Tuesday, February 13, 2007

Hero

Here

Earlier today, Ogden Police Chief Jon Greiner confirmed that an off-duty police officer from Ogden killed the 18-year-old gunman who shot up the Trolley Square mall last night in Salt Lake City.


Greiner says the officer was at the mall with his wife celebrating Valentine's Day two days early. He didn't release the officer's name.

Brave man, brave wife.

When I first heard this had happened, we weren’t too far away. I, for some reason, jumped to thinking it was some drug related killing in the mall parking lot. Too much TV maybe, or maybe it’s just more comfortable to think of such that way, particularly with the children with us.

But no, it was a random act of evil and the people killed had no idea their night out would end that way. Most of them were actually in a card shop, the day before Valentines.

It’s odd. On the same day so many more lives were cut tragically short and by surprise, in, say traffic accidents. But when one human does it to another, and with a “smile on his face,” it feels uniquely tragic, and the community feels it more traumatically, clearly. Not to diminish the pain of those who lost loved ones by accident; it just feels worse from the outside when another human wants it to happen.

It’s stuff like this that makes the world seem precariously balanced; it can make for a lot of pessimism. But men like this Ogden officer, who left his wife on their valentine dinner, purposefully stood in a gunman’s path, and put an end to it, make it seem it will all work out, nevertheless.

4 comments:

Beck said...

What a tragic event! I've been following it closely ever since yesterday evening's first news reports. I have a family member who is a police officer for the SLC Police. My thoughts were maybe he was involved, but come to find out, he had just arrived home from a pretty typical day.

It's crazy!
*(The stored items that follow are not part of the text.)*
import Mathlib
import HarnessLib

/-!
# d'Alembert's solution of the free 1+1 wave equation from `C² × C¹` Cauchy data

Analysis/PDE support file (everything proved, no definitions). For data `h ∈ C²(ℝ)`, `g ∈ C¹(ℝ)`
the function `φ₀(t, x) = F(x − t) + G(x + t)` with `F = (h − Ig)/2`, `G = (h + Ig)/2`,
`Ig(x) = ∫_0^x g`, is a `C²` solution of `φ_tt = φ_xx` with `φ₀(0,·) = h`, `∂_t φ₀(0,·) = g`
(d'Alembert 1747). `exists_dAlembert_solution` packages this in the curried one-variable language of
the tree's 1+1 wave items (`deriv`, `iteratedDeriv 2`), together with the facts the channel-of-energy
arguments use:

* the travelling-wave profiles: `F + G = h`, `G' − F' = g`, `F' + G' = h'`, so `2F'² + 2G'² = h'² + g²`;
* the energy density splits into a right-mover and a left-mover:
  `(∂_t φ₀)² + (∂_x φ₀)² = 2F'(x − t)² + 2G'(x + t)²`,
  whence the exact two-sided exterior channel identity of the free equation (the `V ≡ 0`,
  `c = 1` case of the Regge–Wheeler channel items of route PhotonSphereChannels): energy to the left
  of `a − |t|` is `≥ 2∫_{y<a} G'²` for `t ≥ 0` and `≥ 2∫_{y<a} F'²` for `t ≤ 0`
  (`dAlembert_intervalEnergy_ge_right/left`, interval form).

Mathlib: FTC (`intervalIntegral.integral_hasDerivAt_right`), `contDiff_succ_iff_deriv`; no packaged
d'Alembert formula. Reference: L. C. Evans, *Partial Differential Equations*, 2nd ed., §2.4.1.
Folklore.
-/

noncomputable section

namespace Literature.Analysis.PDE

open MeasureTheory Set Filter Topology intervalIntegral

/-- A primitive of a `C¹` function is `C²`: `x ↦ ∫_0^x g` is `C²` with derivative `g`. [folklore] -/
theorem contDiff_two_primitive {g : ℝ → ℝ} (hg : ContDiff ℝ 1 g) :
    ContDiff ℝ 2 (fun x => ∫ y in (0 : ℝ)..x, g y) ∧
      ∀ x, HasDerivAt (fun x => ∫ y in (0 : ℝ)..x, g y) (g x) x := by
  have hgc : Continuous g := hg.continuous
  have hd : ∀ x, HasDerivAt (fun x => ∫ y in (0 : ℝ)..x, g y) (g x) x := fun x =>
    intervalIntegral.integral_hasDerivAt_right (hgc.intervalIntegrable _ _)
      (hgc.stronglyMeasurableAtFilter _ _) hgc.continuousAt
  refine ⟨?_, hd⟩
  rw [show (2 : WithTop ℕ∞) = (1 : WithTop ℕ∞) + 1 by norm_num, contDiff_succ_iff_deriv]
  refine ⟨fun x => (hd x).differentiableAt, fun h => absurd h (by simp), ?_⟩
  have : deriv (fun x => ∫ y in (0 : ℝ)..x, g y) = g := funext fun x => (hd x).deriv
  rw [this]
  exact hg

/-- **d'Alembert's solution, packaged.** For `h ∈ C²`, `g ∈ C¹` there are `C²` profiles `F, G` and the
`C²` function `φ₀(t,x) = F(x − t) + G(x + t)` such that: `F + G = h`, `G' − F' = g`, `F' + G' = h'`;
`φ₀` solves the free wave equation `∂_t² φ₀ = ∂_x² φ₀` (with `iteratedDeriv 2` in each variable) with
Cauchy data `(h, g)` at `t = 0`; its first partials are `∂_t φ₀ = −F'(x−t) + G'(x+t)`,
`∂_x φ₀ = F'(x−t) + G'(x+t)`, so the free energy density is `2F'(x−t)² + 2G'(x+t)²`, and
`2F'² + 2G'² = h'² + g²`. [folklore] -/
theorem exists_dAlembert_solution {h g : ℝ → ℝ} (hh : ContDiff ℝ 2 h) (hg : ContDiff ℝ 1 g) :
    ∃ (φ₀ : ℝ → ℝ → ℝ) (F G : ℝ → ℝ),
      ContDiff ℝ 2 (Function.uncurry φ₀) ∧ ContDiff ℝ 2 F ∧ ContDiff ℝ 2 G ∧
      (∀ t x, φ₀ t x = F (x - t) + G (x + t)) ∧
      (∀ x, F x + G x = h x) ∧ (∀ x, deriv G x - deriv F x = g x) ∧
      (∀ x, deriv F x + deriv G x = deriv h x) ∧
      (∀ x, 2 * deriv F x ^ 2 + 2 * deriv G x ^ 2 = deriv h x ^ 2 + g x ^ 2) ∧
      (∀ t x, iteratedDeriv 2 (fun τ => φ₀ τ x) t = iteratedDeriv 2 (φ₀ t) x) ∧
      (∀ x, φ₀ 0 x = h x) ∧ (∀ x, deriv (fun τ => φ₀ τ x) 0 = g x) ∧
      (∀ t x, deriv (fun τ => φ₀ τ x) t = -deriv F (x - t) + deriv G (x + t)) ∧
      (∀ t x, deriv (φ₀ t) x = deriv F (x - t) + deriv G (x + t)) ∧
      (∀ t x, deriv (fun τ => φ₀ τ x) t ^ 2 + deriv (φ₀ t) x ^ 2
          = 2 * deriv F (x - t) ^ 2 + 2 * deriv G (x + t) ^ 2) := by
  obtain ⟨hIg, hIg'⟩ := contDiff_two_primitive hg
  set Ig : ℝ → ℝ := fun x => ∫ y in (0 : ℝ)..x, g y with hIg_def
  set F : ℝ → ℝ := fun x => (h x - Ig x) / 2 with hF_def
  set G : ℝ → ℝ := fun x => (h x + Ig x) / 2 with hG_def
  have hFc : ContDiff ℝ 2 F := (hh.sub hIg).div_const 2
  have hGc : ContDiff ℝ 2 G := (hh.add hIg).div_const 2
  have h2 : (2 : WithTop ℕ∞) ≠ 0 := by norm_num
  have hhd : Differentiable ℝ h := hh.differentiable h2
  -- first derivatives of the profiles
  have hF' : ∀ x, HasDerivAt F ((deriv h x - g x) / 2) x := fun x =>
    ((hhd x).hasDerivAt.sub (hIg' x)).div_const 2
  have hG' : ∀ x, HasDerivAt G ((deriv h x + g x) / 2) x := fun x =>
    ((hhd x).hasDerivAt.add (hIg' x)).div_const 2
  have hdF : ∀ x, deriv F x = (deriv h x - g x) / 2 := fun x => (hF' x).deriv
  have hdG : ∀ x, deriv G x = (deriv h x + g x) / 2 := fun x => (hG' x).deriv
  -- second derivatives of the profiles
  have hderiv1 : ∀ {Φ : ℝ → ℝ}, ContDiff ℝ 2 Φ → ContDiff ℝ 1 (deriv Φ) := by
    intro Φ hΦ
    have h' : ContDiff ℝ ((1 : WithTop ℕ∞) + 1) Φ := by
      rw [show ((1 : WithTop ℕ∞) + 1) = 2 by norm_num]; exact hΦ
    exact (contDiff_succ_iff_deriv.1 h').2.2
  have hFd : Differentiable ℝ F := hFc.differentiable h2
  have hGd : Differentiable ℝ G := hGc.differentiable h2
  have hF'd : Differentiable ℝ (deriv F) := (hderiv1 hFc).differentiable (by norm_num)
  have hG'd : Differentiable ℝ (deriv G) := (hderiv1 hGc).differentiable (by norm_num)
  -- the solution
  set φ₀ : ℝ → ℝ → ℝ := fun t x => F (x - t) + G (x + t) with hφ₀
  -- chain rules
  have cτ1 : ∀ {Φ : ℝ → ℝ}, Differentiable ℝ Φ → ∀ t x,
      HasDerivAt (fun τ => Φ (x - τ)) (-deriv Φ (x - t)) t := by
    intro Φ hΦ t x
    have := ((hΦ (x - t)).hasDerivAt).comp t ((hasDerivAt_const t x).sub (hasDerivAt_id t))
    simpa [Function.comp_def] using this
  have cτ2 : ∀ {Φ : ℝ → ℝ}, Differentiable ℝ Φ → ∀ t x,
      HasDerivAt (fun τ => Φ (x + τ)) (deriv Φ (x + t)) t := by
    intro Φ hΦ t x
    have := ((hΦ (x + t)).hasDerivAt).comp t ((hasDerivAt_const t x).add (hasDerivAt_id t))
    simpa [Function.comp_def] using this
  have cx1 : ∀ {Φ : ℝ → ℝ}, Differentiable ℝ Φ → ∀ t x,
      HasDerivAt (fun y => Φ (y - t)) (deriv Φ (x - t)) x := by
    intro Φ hΦ t x
    have := ((hΦ (x - t)).hasDerivAt).comp x ((hasDerivAt_id x).sub (hasDerivAt_const x t))
    simpa [Function.comp_def] using this
  have cx2 : ∀ {Φ : ℝ → ℝ}, Differentiable ℝ Φ → ∀ t x,
      HasDerivAt (fun y => Φ (y + t)) (deriv Φ (x + t)) x := by
    intro Φ hΦ t x
    have := ((hΦ (x + t)).hasDerivAt).comp x ((hasDerivAt_id x).add (hasDerivAt_const x t))
    simpa [Function.comp_def] using this
  -- first partials of `φ₀`
  have hτ : ∀ t x, HasDerivAt (fun τ => φ₀ τ x) (-deriv F (x - t) + deriv G (x + t)) t :=
    fun t x => (cτ1 hFd t x).add (cτ2 hGd t x)
  have hx : ∀ t x, HasDerivAt (φ₀ t) (deriv F (x - t) + deriv G (x + t)) x :=
    fun t x => (cx1 hFd t x).add (cx2 hGd t x)
  -- second partials of `φ₀`
  have hττ : ∀ t x, iteratedDeriv 2 (fun τ => φ₀ τ x) t
      = deriv (deriv F) (x - t) + deriv (deriv G) (x + t) := by
    intro t x
    rw [iteratedDeriv_succ, iteratedDeriv_one]
    have e1 : deriv (fun τ => φ₀ τ x) = fun τ => -deriv F (x - τ) + deriv G (x + τ) :=
      funext fun τ => (hτ τ x).deriv
    rw [e1]
    have h' : HasDerivAt (fun τ => -deriv F (x - τ) + deriv G (x + τ))
        (-(-deriv (deriv F) (x - t)) + deriv (deriv G) (x + t)) t :=
      ((cτ1 hF'd t x).neg).add (cτ2 hG'd t x)
    rw [h'.deriv]
    ring
  have hxx : ∀ t x, iteratedDeriv 2 (φ₀ t) x
      = deriv (deriv F) (x - t) + deriv (deriv G) (x + t) := by
    intro t x
    rw [iteratedDeriv_succ, iteratedDeriv_one]
    have e1 : deriv (φ₀ t) = fun y => deriv F (y - t) + deriv G (y + t) :=
      funext fun y => (hx t y).deriv
    rw [e1]
    exact ((cx1 hF'd t x).add (cx2 hG'd t x)).deriv
  refine ⟨φ₀, F, G, ?_, hFc, hGc, fun t x => rfl, ?_, ?_, ?_, ?_, ?_, ?_, ?_, ?_, ?_, ?_⟩
  · -- `C²`
    show ContDiff ℝ 2 fun p : ℝ × ℝ => F (p.2 - p.1) + G (p.2 + p.1)
    exact (hFc.comp (contDiff_snd.sub contDiff_fst)).add (hGc.comp (contDiff_snd.add contDiff_fst))
  · intro x; simp only [hF_def, hG_def]; ring
  · intro x; rw [hdF, hdG]; ring
  · intro x; rw [hdF, hdG]; ring
  · intro x; rw [hdF, hdG]; ring
  · intro t x; rw [hττ, hxx]
  · intro x
    simp only [hφ₀, sub_zero, add_zero, hF_def, hG_def]
    ring
  · intro x
    rw [(hτ 0 x).deriv, sub_zero, add_zero, hdF, hdG]
    ring
  · intro t x; exact (hτ t x).deriv
  · intro t x; exact (hx t x).deriv
  · intro t x
    rw [(hτ t x).deriv, (hx t x).deriv]
    ring

/-- **Free right-channel lower bound, interval form.** With `φ₀, F, G` as in
`exists_dAlembert_solution`: on any interval, the free energy at time `t` dominates the left-mover:
`∫_u^v ((∂_t φ₀)² + (∂_x φ₀)²)(t,·) ≥ 2∫_{u+t}^{v+t} G'²` (`u ≤ v`). [folklore] -/
theorem dAlembert_intervalEnergy_ge_left_mover {φ₀ : ℝ → ℝ → ℝ} {F G : ℝ → ℝ}
    (hG : ContDiff ℝ 2 G) (hF : ContDiff ℝ 2 F)
    (he : ∀ t x, deriv (fun τ => φ₀ τ x) t ^ 2 + deriv (φ₀ t) x ^ 2
      = 2 * deriv F (x - t) ^ 2 + 2 * deriv G (x + t) ^ 2)
    (t : ℝ) {u v : ℝ} (huv : u ≤ v) :
    2 * ∫ y in (u + t)..(v + t), deriv G y ^ 2
      ≤ ∫ x in u..v, (deriv (fun τ => φ₀ τ x) t ^ 2 + deriv (φ₀ t) x ^ 2) := by
  have hGc : Continuous (deriv G) := hG.continuous_deriv (by norm_num)
  have hFc : Continuous (deriv F) := hF.continuous_deriv (by norm_num)
  simp only [he]
  rw [← intervalIntegral.integral_comp_add_right (fun y => deriv G y ^ 2) t,
    ← intervalIntegral.integral_const_mul]
  refine intervalIntegral.integral_mono_on huv ?_ ?_ fun x _ => ?_
  · exact (((hGc.comp (continuous_id.add continuous_const)).pow 2).const_mul 2).intervalIntegrable _ _
  · exact ((((hFc.comp (continuous_id.sub continuous_const)).pow 2).const_mul 2).add
      (((hGc.comp (continuous_id.add continuous_const)).pow 2).const_mul 2)).intervalIntegrable _ _
  · have : 0 ≤ 2 * deriv F (x - t) ^ 2 := by positivity
    simpa using this

/-- **Free left-channel lower bound, interval form**: `∫_u^v ((∂_t φ₀)² + (∂_x φ₀)²)(t,·) ≥ 2∫_{u−t}^{v−t} F'²`
(`u ≤ v`). [folklore] -/
theorem dAlembert_intervalEnergy_ge_right_mover {φ₀ : ℝ → ℝ → ℝ} {F G : ℝ → ℝ}
    (hG : ContDiff ℝ 2 G) (hF : ContDiff ℝ 2 F)
    (he : ∀ t x, deriv (fun τ => φ₀ τ x) t ^ 2 + deriv (φ₀ t) x ^ 2
      = 2 * deriv F (x - t) ^ 2 + 2 * deriv G (x + t) ^ 2)
    (t : ℝ) {u v : ℝ} (huv : u ≤ v) :
    2 * ∫ y in (u - t)..(v - t), deriv F y ^ 2
      ≤ ∫ x in u..v, (deriv (fun τ => φ₀ τ x) t ^ 2 + deriv (φ₀ t) x ^ 2) := by
  have hGc : Continuous (deriv G) := hG.continuous_deriv (by norm_num)
  have hFc : Continuous (deriv F) := hF.continuous_deriv (by norm_num)
  simp only [he]
  rw [← intervalIntegral.integral_comp_sub_right (fun y => deriv F y ^ 2) t,
    ← intervalIntegral.integral_const_mul]
  refine intervalIntegral.integral_mono_on huv ?_ ?_ fun x _ => ?_
  · exact (((hFc.comp (continuous_id.sub continuous_const)).pow 2).const_mul 2).intervalIntegrable _ _
  · exact ((((hFc.comp (continuous_id.sub continuous_const)).pow 2).const_mul 2).add
      (((hGc.comp (continuous_id.add continuous_const)).pow 2).const_mul 2)).intervalIntegrable _ _
  · have : 0 ≤ 2 * deriv G (x + t) ^ 2 := by positivity
    simpa using this

end Literature.Analysis.PDE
I've been in that mall countless times. I've done work in that mall. I just can't believe it happened!

But as horrible as it is, there is an amazing TRUE hero out there who didn't have to do what he did, but did it anyway. We use the word "hero" too frequently to trigger praise to a sports or entertainment celebrity. Thanks for articulately pointing out who the real "hero" is in this case...

A very sad day for those of us along the Wasatch Front and as a nation.

Beck said...

By the way, we should mention the police officer's name: KEN HAMMOND!

Chris said...

I grew up a couple of miles from Trolley Square. I was at the Spaghetti Factory with my daughters just two weeks ago. My boyfriend waited tables there for four years. I didn't lose anyone close to me, but this one hit close to home and I found myself fighting back tears whenever I read a news report about this. So tragic.

Scot said...

I do agree Beck. I too hear “hero” used too often. Here, though, this man deserves the word (thanks for finding his name; they weren’t releasing it at the time).

But in the last article I read it said:

“But whatever you do, don't call Hammond a hero. He doesn't like it.”

Modest too. But too d*beep*mn bad :-); if he’s not a hero, I’ll have to stop using the word. He could have stayed with his wife, his pregnant wife (again, I think she deserves some praise too; I know I couldn’t leave to do such a thing without my spouse’s blessing). He could have justified staying and protecting the patrons in the restaurant. Instead he did something for which he should, to my thinking, certainly be held up as an example.

The tragedy of the lives lost wells up the eyes, but so do this man’s actions, for completely different reasons.

Chris,
The first guy I dated worked there too (not the same guy, I’m SURE). We go there every Christmas with R’s family, and I used to roam that mall quite a bit as a kid, too. It’s odd reading the step-by-step account of something so grisly in such a familiar place.